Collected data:

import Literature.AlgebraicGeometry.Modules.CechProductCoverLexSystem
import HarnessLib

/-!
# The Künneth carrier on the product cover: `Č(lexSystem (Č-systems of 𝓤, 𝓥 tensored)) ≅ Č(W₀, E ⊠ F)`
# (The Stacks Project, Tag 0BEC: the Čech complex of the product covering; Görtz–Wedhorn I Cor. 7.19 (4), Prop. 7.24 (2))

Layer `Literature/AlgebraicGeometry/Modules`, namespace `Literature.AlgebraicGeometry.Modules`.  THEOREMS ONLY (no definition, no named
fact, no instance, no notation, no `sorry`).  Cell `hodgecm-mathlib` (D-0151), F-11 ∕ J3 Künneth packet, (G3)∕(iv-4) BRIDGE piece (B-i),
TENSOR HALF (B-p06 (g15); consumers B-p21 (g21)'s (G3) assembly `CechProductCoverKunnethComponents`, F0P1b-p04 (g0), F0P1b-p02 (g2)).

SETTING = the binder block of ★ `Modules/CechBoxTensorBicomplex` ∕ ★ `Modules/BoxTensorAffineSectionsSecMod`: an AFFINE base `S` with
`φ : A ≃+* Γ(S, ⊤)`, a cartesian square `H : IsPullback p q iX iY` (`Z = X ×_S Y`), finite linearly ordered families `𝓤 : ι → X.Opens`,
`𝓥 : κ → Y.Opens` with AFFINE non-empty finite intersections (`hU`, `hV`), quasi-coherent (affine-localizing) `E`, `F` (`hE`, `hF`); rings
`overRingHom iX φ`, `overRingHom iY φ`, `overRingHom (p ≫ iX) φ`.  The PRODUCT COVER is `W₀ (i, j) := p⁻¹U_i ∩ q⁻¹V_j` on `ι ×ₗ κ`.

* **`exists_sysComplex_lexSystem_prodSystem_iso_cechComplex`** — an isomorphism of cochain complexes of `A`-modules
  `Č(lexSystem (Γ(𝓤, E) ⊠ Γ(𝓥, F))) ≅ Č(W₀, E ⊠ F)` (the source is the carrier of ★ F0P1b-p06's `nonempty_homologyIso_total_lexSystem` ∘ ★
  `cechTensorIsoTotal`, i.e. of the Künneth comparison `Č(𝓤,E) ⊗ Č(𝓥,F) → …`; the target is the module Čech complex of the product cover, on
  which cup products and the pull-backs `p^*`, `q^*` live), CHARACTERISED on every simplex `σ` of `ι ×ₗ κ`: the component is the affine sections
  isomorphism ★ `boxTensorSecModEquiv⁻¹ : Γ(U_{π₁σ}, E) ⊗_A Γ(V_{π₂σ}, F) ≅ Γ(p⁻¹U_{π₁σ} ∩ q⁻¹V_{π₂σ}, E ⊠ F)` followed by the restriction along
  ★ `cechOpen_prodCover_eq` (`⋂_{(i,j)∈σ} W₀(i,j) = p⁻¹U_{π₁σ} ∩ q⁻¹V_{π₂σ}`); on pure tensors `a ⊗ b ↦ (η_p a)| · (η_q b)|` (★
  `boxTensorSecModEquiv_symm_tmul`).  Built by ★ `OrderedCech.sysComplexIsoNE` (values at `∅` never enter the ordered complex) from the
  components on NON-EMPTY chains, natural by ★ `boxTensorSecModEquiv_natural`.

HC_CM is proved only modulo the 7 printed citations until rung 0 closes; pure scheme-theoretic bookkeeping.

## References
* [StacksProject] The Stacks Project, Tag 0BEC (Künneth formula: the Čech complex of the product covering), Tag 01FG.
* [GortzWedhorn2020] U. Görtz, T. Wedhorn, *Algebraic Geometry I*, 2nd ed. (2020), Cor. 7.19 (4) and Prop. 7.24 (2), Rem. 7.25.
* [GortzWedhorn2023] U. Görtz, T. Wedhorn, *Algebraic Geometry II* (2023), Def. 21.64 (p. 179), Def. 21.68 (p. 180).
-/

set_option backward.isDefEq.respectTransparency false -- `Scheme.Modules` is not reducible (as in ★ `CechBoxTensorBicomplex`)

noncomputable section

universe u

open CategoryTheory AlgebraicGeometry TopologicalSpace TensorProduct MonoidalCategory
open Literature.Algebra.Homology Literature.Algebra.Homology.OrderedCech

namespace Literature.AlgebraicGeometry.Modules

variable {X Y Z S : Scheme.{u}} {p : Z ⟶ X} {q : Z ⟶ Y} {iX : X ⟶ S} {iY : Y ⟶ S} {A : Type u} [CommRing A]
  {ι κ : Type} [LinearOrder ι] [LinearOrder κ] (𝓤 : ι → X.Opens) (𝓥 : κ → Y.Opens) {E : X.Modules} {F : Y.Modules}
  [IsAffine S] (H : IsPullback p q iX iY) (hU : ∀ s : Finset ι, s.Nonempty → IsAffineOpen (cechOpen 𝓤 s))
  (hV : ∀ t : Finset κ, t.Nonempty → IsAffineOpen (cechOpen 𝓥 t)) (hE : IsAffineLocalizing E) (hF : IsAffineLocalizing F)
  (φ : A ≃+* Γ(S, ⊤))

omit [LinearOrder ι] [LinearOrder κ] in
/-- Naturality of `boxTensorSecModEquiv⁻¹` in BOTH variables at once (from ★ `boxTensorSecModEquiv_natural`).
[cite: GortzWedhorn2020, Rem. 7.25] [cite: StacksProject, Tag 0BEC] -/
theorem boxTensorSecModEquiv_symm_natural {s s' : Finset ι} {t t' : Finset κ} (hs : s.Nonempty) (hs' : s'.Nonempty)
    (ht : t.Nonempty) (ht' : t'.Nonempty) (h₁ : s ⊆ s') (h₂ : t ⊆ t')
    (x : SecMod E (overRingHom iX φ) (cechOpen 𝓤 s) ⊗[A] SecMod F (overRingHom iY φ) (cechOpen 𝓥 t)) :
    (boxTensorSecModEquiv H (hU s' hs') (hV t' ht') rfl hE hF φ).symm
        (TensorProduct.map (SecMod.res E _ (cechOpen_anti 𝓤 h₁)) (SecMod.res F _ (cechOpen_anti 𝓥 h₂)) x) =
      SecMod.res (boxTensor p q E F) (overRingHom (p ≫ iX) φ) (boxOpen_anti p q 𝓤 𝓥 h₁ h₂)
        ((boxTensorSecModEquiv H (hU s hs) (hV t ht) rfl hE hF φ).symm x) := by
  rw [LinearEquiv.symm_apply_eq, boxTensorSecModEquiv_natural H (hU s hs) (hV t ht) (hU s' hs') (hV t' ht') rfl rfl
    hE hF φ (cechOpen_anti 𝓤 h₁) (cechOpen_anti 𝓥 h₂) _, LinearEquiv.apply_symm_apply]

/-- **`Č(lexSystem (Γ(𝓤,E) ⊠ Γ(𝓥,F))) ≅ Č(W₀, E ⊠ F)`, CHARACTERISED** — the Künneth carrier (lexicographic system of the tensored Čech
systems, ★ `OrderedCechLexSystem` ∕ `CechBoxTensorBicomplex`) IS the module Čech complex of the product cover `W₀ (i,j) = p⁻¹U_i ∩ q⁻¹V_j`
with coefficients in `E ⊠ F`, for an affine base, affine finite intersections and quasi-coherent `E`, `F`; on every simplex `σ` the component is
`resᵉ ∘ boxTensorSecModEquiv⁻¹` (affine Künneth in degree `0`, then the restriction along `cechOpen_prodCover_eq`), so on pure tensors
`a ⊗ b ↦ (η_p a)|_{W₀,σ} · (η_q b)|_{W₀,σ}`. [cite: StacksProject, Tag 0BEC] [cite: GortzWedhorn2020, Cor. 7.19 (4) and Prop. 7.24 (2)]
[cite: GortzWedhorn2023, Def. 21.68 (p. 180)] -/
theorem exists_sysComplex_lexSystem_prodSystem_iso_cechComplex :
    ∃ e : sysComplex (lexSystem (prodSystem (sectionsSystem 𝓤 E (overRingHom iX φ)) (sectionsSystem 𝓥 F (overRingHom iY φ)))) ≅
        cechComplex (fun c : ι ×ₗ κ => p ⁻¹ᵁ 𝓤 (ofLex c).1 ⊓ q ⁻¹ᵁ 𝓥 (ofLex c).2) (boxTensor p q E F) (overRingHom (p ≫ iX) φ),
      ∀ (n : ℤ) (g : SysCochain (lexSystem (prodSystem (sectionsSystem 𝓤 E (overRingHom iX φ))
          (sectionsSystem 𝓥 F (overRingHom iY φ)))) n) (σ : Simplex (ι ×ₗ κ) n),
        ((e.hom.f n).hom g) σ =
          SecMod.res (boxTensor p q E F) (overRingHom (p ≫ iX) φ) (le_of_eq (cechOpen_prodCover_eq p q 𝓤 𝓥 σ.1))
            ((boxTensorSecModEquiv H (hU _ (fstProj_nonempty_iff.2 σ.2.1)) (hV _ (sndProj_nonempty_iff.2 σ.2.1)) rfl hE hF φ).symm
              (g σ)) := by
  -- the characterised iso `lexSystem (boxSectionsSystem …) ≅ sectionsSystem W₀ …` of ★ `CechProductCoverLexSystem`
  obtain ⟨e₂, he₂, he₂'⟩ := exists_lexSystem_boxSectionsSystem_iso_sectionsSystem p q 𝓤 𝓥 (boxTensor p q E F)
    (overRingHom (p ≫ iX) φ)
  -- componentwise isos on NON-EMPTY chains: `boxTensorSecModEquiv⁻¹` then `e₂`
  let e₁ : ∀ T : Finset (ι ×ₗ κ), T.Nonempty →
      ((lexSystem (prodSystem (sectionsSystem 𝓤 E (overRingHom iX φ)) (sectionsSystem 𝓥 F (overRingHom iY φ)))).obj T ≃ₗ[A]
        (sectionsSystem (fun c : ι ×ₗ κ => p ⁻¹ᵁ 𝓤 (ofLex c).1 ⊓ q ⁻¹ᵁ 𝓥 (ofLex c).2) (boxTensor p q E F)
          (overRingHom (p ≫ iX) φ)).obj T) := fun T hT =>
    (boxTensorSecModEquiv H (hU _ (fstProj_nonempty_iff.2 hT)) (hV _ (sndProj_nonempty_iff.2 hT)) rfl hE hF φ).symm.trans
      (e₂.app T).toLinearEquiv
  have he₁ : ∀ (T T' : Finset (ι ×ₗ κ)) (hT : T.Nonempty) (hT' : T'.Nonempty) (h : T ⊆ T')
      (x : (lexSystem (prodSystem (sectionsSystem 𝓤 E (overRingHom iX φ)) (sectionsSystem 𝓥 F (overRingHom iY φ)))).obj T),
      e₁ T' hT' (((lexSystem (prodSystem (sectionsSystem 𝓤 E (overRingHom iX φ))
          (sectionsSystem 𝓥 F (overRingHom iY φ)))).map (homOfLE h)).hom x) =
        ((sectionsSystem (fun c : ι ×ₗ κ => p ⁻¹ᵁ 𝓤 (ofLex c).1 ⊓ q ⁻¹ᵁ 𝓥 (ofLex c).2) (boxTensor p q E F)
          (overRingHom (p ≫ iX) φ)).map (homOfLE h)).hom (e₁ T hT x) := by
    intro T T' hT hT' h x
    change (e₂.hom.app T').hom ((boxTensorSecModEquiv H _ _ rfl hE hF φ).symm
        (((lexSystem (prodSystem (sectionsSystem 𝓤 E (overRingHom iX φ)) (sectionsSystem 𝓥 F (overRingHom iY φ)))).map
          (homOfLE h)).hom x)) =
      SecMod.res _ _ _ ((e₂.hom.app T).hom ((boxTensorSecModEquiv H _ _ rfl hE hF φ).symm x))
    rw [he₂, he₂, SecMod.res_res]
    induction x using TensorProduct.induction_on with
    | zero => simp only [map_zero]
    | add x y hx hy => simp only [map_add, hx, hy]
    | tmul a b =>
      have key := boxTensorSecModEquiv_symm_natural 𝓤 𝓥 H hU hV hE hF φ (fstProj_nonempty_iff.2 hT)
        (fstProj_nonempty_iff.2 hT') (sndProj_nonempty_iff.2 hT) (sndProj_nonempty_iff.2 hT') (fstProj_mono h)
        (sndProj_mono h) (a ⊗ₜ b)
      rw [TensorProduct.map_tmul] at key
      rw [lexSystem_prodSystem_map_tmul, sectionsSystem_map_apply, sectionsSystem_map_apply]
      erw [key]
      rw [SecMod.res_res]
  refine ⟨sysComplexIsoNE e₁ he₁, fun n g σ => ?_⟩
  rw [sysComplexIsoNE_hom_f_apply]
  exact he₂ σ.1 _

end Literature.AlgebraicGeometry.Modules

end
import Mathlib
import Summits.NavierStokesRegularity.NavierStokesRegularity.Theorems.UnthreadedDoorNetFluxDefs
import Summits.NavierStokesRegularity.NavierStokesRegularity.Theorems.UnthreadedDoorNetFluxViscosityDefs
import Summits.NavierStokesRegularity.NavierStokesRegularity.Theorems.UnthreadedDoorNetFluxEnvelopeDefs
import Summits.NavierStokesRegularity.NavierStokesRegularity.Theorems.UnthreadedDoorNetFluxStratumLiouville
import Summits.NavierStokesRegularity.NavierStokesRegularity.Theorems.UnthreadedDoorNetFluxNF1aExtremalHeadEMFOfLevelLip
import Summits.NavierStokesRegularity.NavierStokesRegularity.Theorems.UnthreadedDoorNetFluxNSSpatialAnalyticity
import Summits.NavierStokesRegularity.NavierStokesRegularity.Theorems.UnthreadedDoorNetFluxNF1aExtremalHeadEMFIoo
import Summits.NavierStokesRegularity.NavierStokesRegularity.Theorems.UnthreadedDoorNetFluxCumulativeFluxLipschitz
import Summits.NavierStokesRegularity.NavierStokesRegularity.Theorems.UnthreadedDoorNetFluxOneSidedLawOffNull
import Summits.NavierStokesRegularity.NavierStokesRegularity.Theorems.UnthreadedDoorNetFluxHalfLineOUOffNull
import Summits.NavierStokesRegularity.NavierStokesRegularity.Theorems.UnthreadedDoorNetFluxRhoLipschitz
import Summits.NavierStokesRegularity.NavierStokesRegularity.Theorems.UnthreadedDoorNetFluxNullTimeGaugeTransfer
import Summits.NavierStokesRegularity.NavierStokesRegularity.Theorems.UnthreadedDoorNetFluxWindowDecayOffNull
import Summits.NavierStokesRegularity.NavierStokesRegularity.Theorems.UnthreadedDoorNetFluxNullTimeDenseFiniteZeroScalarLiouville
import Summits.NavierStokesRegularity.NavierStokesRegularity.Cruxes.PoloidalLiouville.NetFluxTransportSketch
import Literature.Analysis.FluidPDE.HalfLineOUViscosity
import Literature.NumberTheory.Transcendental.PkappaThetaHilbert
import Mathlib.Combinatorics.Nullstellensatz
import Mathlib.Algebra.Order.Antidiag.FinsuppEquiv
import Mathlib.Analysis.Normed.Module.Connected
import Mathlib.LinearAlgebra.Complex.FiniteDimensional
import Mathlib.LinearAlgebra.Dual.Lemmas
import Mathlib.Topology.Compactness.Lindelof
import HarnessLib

Problem statement: Wherever the string "Čech" appears in the records, copy the whole line.

Result for this task:
# (The Stacks Project, Tag 0BEC: the Čech complex of the product covering; Görtz–Wedhorn I Cor. 7.19 (4), Prop. 7.24 (2))
  `cechTensorIsoTotal`, i.e. of the Künneth comparison `Č(𝓤,E) ⊗ Č(𝓥,F) → …`; the target is the module Čech complex of the product cover, on
* [StacksProject] The Stacks Project, Tag 0BEC (Künneth formula: the Čech complex of the product covering), Tag 01FG.
/-- **`Č(lexSystem (Γ(𝓤,E) ⊠ Γ(𝓥,F))) ≅ Č(W₀, E ⊠ F)`, CHARACTERISED** — the Künneth carrier (lexicographic system of the tensored Čech
systems, ★ `OrderedCechLexSystem` ∕ `CechBoxTensorBicomplex`) IS the module Čech complex of the product cover `W₀ (i,j) = p⁻¹U_i ∩ q⁻¹V_j`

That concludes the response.